Optimal transport (OT) is a kind of problem that tries to find the best way to transport resources in a given shape to another given shape. Despite the deceptively simple definition, the process by which OT is solved for in computational problems is usually too costly a process for many needs.
A new algorithm, dubbed SPOT, is able to solve OT problems in a scalable, computationally inexpensive manner. SPOT is also the first algorithm that is able to effectively solve the OT problem in a continuous case, which was once labeled as prohibitive.
“In many cases, OT problems are considered computationally prohibitive,” said School of Computational Science and Engineering (CSE) Ph.D. Student Yujia Xie, the primary investigator of the study.

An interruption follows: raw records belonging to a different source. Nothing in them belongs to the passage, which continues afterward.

import Summits.KontsevichZagierPeriods.KontsevichZagierPeriods.Theorems.InverseLandauFiveTermCertificateFacts

/-!
# `FiveTermCertificate` (route InverseLandau): the certificate data are tame on the cube

Support file for item `stmt-KontsevichZagierPeriods-13875`. The rational functions of
`InverseLandauFiveTermCertificateKit.lean` (names as in its glossary: homotopy `tatePhi`, primitives
`tateB`, `tateA`, weight-one integrands `gOne`, `gTwo`, five-term integrand `abelF`; written out in
full in the statements) are real-analytic at every point
of the closed unit cube and `ℚ`-semialgebraic on it, for real algebraic `0 < x`, `0 < y`,
`x + y < 1`: all denominators are positive on the closed cube (`facts`). Analyticity is assembled
from sums/products/quotients of coordinates and constants; semialgebraicity from the tree's closure
lemmas (Bochnak–Coste–Roy, Prop. 2.2.6) and the `ℚ`-definability of real algebraic constants
(`isSemialgebraicFunOn_const_of_isAlgebraic`; Kontsevich–Zagier allow algebraic coefficients).

References: J. Bochnak, M. Coste, M.-F. Roy, *Real Algebraic Geometry* (1998), Prop. 2.2.6;
M. Kontsevich, D. Zagier, *Periods* (2001), §1.1.
-/

noncomputable section

namespace Summit.KontsevichZagierPeriods.InverseLandau.FiveTerm

open Set
open Literature.NumberTheory.Transcendental
open Literature.ModelTheory.ExponentialFields (IsSemialgebraic)

/-! ## Analyticity at the points of the closed cube -/

section Analytic

variable {x y : ℝ} (hx : 0 < x) (hy : 0 < y) (hxy : x + y < 1)
include hx hy hxy

/-- The five-term integrand is analytic near the closed square. [folklore] -/
theorem an_abelF2 : AnalyticOnNhd ℝ (fun z : Fin 2 → ℝ => (x / ((1 - y) - x * (z 0) * (z 1)) + y / ((1 - x) - y * (z 0) * (z 1)) - x / (1 - x * (z 0) * (z 1)) - y / (1 - y * (z 0) * (z 1)) - x * y / ((1 - x) * (1 - y) - x * y * (z 0) * (z 1)) - x / (1 - x * (z 0)) * (y / (1 - y * (z 1))))) (KZ.cube 2) := by
  intro z hz
  obtain ⟨f01, f02, f03, f04, f05, f06, f07, f08, f09, f10, f11, f12, f13, f14, f15, f16, f17, f18,
    f19, f20, f21, f22, f23, f24, f25⟩ := facts hx hy hxy (mem_Icc_of_mem_cube hz 0)
    (mem_Icc_of_mem_cube hz 1) (mem_Icc_of_mem_cube hz 1)
  repeat (first
    | with_reducible exact an_const _
    | with_reducible exact an_coord _ _
    | with_reducible apply an_add
    | with_reducible apply an_sub
    | with_reducible apply an_div
    | with_reducible apply an_mul
    | with_reducible apply an_neg
    | with_reducible apply an_pow
    | with_reducible apply mul_ne_zero_real
    | with_reducible apply pow_ne_zero_real
    | (with_reducible apply ne_of_gt; with_reducible assumption))

/-- The five-term integrand, read on the cube `[0,1]³` through `(z₀, z₁)`, is analytic near it.
[folklore] -/
theorem an_abelF3 : AnalyticOnNhd ℝ (fun c : Fin 3 → ℝ => (x / ((1 - y) - x * (c 0) * (c 1)) + y / ((1 - x) - y * (c 0) * (c 1)) - x / (1 - x * (c 0) * (c 1)) - y / (1 - y * (c 0) * (c 1)) - x * y / ((1 - x) * (1 - y) - x * y * (c 0) * (c 1)) - x / (1 - x * (c 0)) * (y / (1 - y * (c 1))))) (KZ.cube 3) := by
  intro z hz
  obtain ⟨f01, f02, f03, f04, f05, f06, f07, f08, f09, f10, f11, f12, f13, f14, f15, f16, f17, f18,
    f19, f20, f21, f22, f23, f24, f25⟩ := facts hx hy hxy (mem_Icc_of_mem_cube hz 0)
    (mem_Icc_of_mem_cube hz 1) (mem_Icc_of_mem_cube hz 2)
  repeat (first
    | with_reducible exact an_const _
    | with_reducible exact an_coord _ _
    | with_reducible apply an_add
    | with_reducible apply an_sub
    | with_reducible apply an_div
    | with_reducible apply an_mul
    | with_reducible apply an_neg
    | with_reducible apply an_pow
    | with_reducible apply mul_ne_zero_real
    | with_reducible apply pow_ne_zero_real
    | (with_reducible apply ne_of_gt; with_reducible assumption))

/-- The homotopy `tatePhi (z₀, z₁, w)` is analytic near the cube. [folklore] -/
theorem an_tatePhi :
    AnalyticOnNhd ℝ (fun c : Fin 3 → ℝ => (x * (c 2) / ((1 - y) - (x * (c 0) * (c 1)) * (c 2)) + y / ((1 - y * (c 0) * (c 1)) - x * (c 2)) - x * (c 2) / (1 - (x * (c 0) * (c 1)) * (c 2)) - y / (1 - y * (c 0) * (c 1)) - (x * y) * (c 2) / ((1 - y) - (x * (1 - y) + x * y * (c 0) * (c 1)) * (c 2)) - x * (c 2) / (1 - (x * (c 0)) * (c 2)) * (y / (1 - y * (c 1))))) (KZ.cube 3) := by
  intro z hz
  obtain ⟨f01, f02, f03, f04, f05, f06, f07, f08, f09, f10, f11, f12, f13, f14, f15, f16, f17, f18,
    f19, f20, f21, f22, f23, f24, f25⟩ := facts hx hy hxy (mem_Icc_of_mem_cube hz 0)
    (mem_Icc_of_mem_cube hz 1) (mem_Icc_of_mem_cube hz 2)
  repeat (first
    | with_reducible exact an_const _
    | with_reducible exact an_coord _ _
    | with_reducible apply an_add
    | with_reducible apply an_sub
    | with_reducible apply an_div
    | with_reducible apply an_mul
    | with_reducible apply an_neg
    | with_reducible apply an_pow
    | with_reducible apply mul_ne_zero_real
    | with_reducible apply pow_ne_zero_real
    | (with_reducible apply ne_of_gt; with_reducible assumption))

/-- The primitive `tateB (z₀, z₁, w)` is analytic near the cube. [folklore] -/
theorem an_tateB :
    AnalyticOnNhd ℝ (fun c : Fin 3 → ℝ => (x * (c 1) / ((1 - y) - (x * (c 2) * (c 0)) * (c 1)) + (x * y / (1 - x * (c 2))) * (c 1) / ((1 - x * (c 2)) - (y * (c 0)) * (c 1)) - x * (c 1) / (1 - (x * (c 2) * (c 0)) * (c 1)) - (x * y / (1 - x * (c 2))) * (c 1) / ((1 - x * (c 2)) * (1 - y) - (x * (c 2) * y * (c 0)) * (c 1)))) (KZ.cube 3) := by
  intro z hz
  obtain ⟨f01, f02, f03, f04, f05, f06, f07, f08, f09, f10, f11, f12, f13, f14, f15, f16, f17, f18,
    f19, f20, f21, f22, f23, f24, f25⟩ := facts hx hy hxy (mem_Icc_of_mem_cube hz 0)
    (mem_Icc_of_mem_cube hz 1) (mem_Icc_of_mem_cube hz 2)
  repeat (first
    | with_reducible exact an_const _
    | with_reducible exact an_coord _ _
    | with_reducible apply an_add
    | with_reducible apply an_sub
    | with_reducible apply an_div
    | with_reducible apply an_mul
    | with_reducible apply an_neg
    | with_reducible apply an_pow
    | with_reducible apply mul_ne_zero_real
    | with_reducible apply pow_ne_zero_real
    | (with_reducible apply ne_of_gt; with_reducible assumption))

/-- The primitive `tateA (z₀, z₁, w)` is analytic near the cube. [folklore] -/
theorem an_tateA :
    AnalyticOnNhd ℝ (fun c : Fin 3 → ℝ => (-(x * (c 0) / (1 - (x * (c 2)) * (c 0)) * (y / (1 - y * (c 1)))))) (KZ.cube 3) := by
  intro z hz
  obtain ⟨f01, f02, f03, f04, f05, f06, f07, f08, f09, f10, f11, f12, f13, f14, f15, f16, f17, f18,
    f19, f20, f21, f22, f23, f24, f25⟩ := facts hx hy hxy (mem_Icc_of_mem_cube hz 0)
    (mem_Icc_of_mem_cube hz 1) (mem_Icc_of_mem_cube hz 2)
  repeat (first
    | with_reducible exact an_const _
    | with_reducible exact an_coord _ _
    | with_reducible apply an_add
    | with_reducible apply an_sub
    | with_reducible apply an_div
    | with_reducible apply an_mul
    | with_reducible apply an_neg
    | with_reducible apply an_pow
    | with_reducible apply mul_ne_zero_real
    | with_reducible apply pow_ne_zero_real
    | (with_reducible apply ne_of_gt; with_reducible assumption))

/-- `gOne (t, w)` read through `(c₀, c₂)` is analytic near the cube. [folklore] -/
theorem an_gOne : AnalyticOnNhd ℝ (fun c : Fin 3 → ℝ => ((x * 1 / ((1 - y) - (x * (c 2) * (c 0)) * 1) + (x * y / (1 - x * (c 2))) * 1 / ((1 - x * (c 2)) - (y * (c 0)) * 1) - x * 1 / (1 - (x * (c 2) * (c 0)) * 1) - (x * y / (1 - x * (c 2))) * 1 / ((1 - x * (c 2)) * (1 - y) - (x * (c 2) * y * (c 0)) * 1)))) (KZ.cube 3) := by
  intro z hz
  obtain ⟨f01, f02, f03, f04, f05, f06, f07, f08, f09, f10, f11, f12, f13, f14, f15, f16, f17, f18,
    f19, f20, f21, f22, f23, f24, f25⟩ := facts hx hy hxy (mem_Icc_of_mem_cube hz 0)
    (mem_Icc_of_mem_cube hz 1) (mem_Icc_of_mem_cube hz 2)
  simp only [mul_one]
  repeat (first
    | with_reducible exact an_const _
    | with_reducible exact an_coord _ _
    | with_reducible apply an_add
    | with_reducible apply an_sub
    | with_reducible apply an_div
    | with_reducible apply an_mul
    | with_reducible apply an_neg
    | with_reducible apply an_pow
    | with_reducible apply mul_ne_zero_real
    | with_reducible apply pow_ne_zero_real
    | (with_reducible apply ne_of_gt; with_reducible assumption))

/-- `gTwo (t, w)` read through `(c₀, c₂)` is analytic near the cube. [folklore] -/
theorem an_gTwo02 : AnalyticOnNhd ℝ (fun c : Fin 3 → ℝ => ((-(x * 1 / (1 - (x * (c 2)) * 1) * (y / (1 - y * (c 0))))))) (KZ.cube 3) := by
  intro z hz
  obtain ⟨f01, f02, f03, f04, f05, f06, f07, f08, f09, f10, f11, f12, f13, f14, f15, f16, f17, f18,
    f19, f20, f21, f22, f23, f24, f25⟩ := facts hx hy hxy (mem_Icc_of_mem_cube hz 0)
    (mem_Icc_of_mem_cube hz 1) (mem_Icc_of_mem_cube hz 2)
  simp only [mul_one]
  repeat (first
    | with_reducible exact an_const _
    | with_reducible exact an_coord _ _
    | with_reducible apply an_add
    | with_reducible apply an_sub
    | with_reducible apply an_div
    | with_reducible apply an_mul
    | with_reducible apply an_neg
    | with_reducible apply an_pow
    | with_reducible apply mul_ne_zero_real
    | with_reducible apply pow_ne_zero_real
    | (with_reducible apply ne_of_gt; with_reducible assumption))

/-- `gTwo (t, w)` read through `(c₁, c₂)` is analytic near the cube. [folklore] -/
theorem an_gTwo12 : AnalyticOnNhd ℝ (fun c : Fin 3 → ℝ => ((-(x * 1 / (1 - (x * (c 2)) * 1) * (y / (1 - y * (c 1))))))) (KZ.cube 3) := by
  intro z hz
  obtain ⟨f01, f02, f03, f04, f05, f06, f07, f08, f09, f10, f11, f12, f13, f14, f15, f16, f17, f18,
    f19, f20, f21, f22, f23, f24, f25⟩ := facts hx hy hxy (mem_Icc_of_mem_cube hz 1)
    (mem_Icc_of_mem_cube hz 1) (mem_Icc_of_mem_cube hz 2)
  simp only [mul_one]
  repeat (first
    | with_reducible exact an_const _
    | with_reducible exact an_coord _ _
    | with_reducible apply an_add
    | with_reducible apply an_sub
    | with_reducible apply an_div
    | with_reducible apply an_mul
    | with_reducible apply an_neg
    | with_reducible apply an_pow
    | with_reducible apply mul_ne_zero_real
    | with_reducible apply pow_ne_zero_real
    | (with_reducible apply ne_of_gt; with_reducible assumption))

end Analytic

/-! ## `ℚ`-semialgebraicity on the closed cube -/

section Semialgebraic

variable {x y : ℝ} (hxa : IsAlgebraic ℚ x) (hya : IsAlgebraic ℚ y)
include hxa hya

“One such example is in high-dimensional continuous cases. For continuous cases, people used to discretize the space first, then treat the problem as a discrete optimization problem. However, the computation is very expensive. This makes the high-dimensional problem prohibitive. SPOT is able to solve such problems efficiently, which is a greatly liberating move towards more effective transport for computational needs.”
The optimal transport problem has a long history that dates back to 1781. It has wide applications, including applied mathematics, economy and geography. One of its important uses is to compare how close two probability distributions are.
“Our algorithm not only gives an elegant solution to optimal transport problems seen in computational applications, but also provides an example of how to apply recently developed implicit generative tools to challenges with a long history. Hopefully, people can become inspired by the idea in solving other challenges.”
Xie will present the findings of this paper on Thursday June 13, 2019 at the Thirty-sixth International Conference on Machine Learning.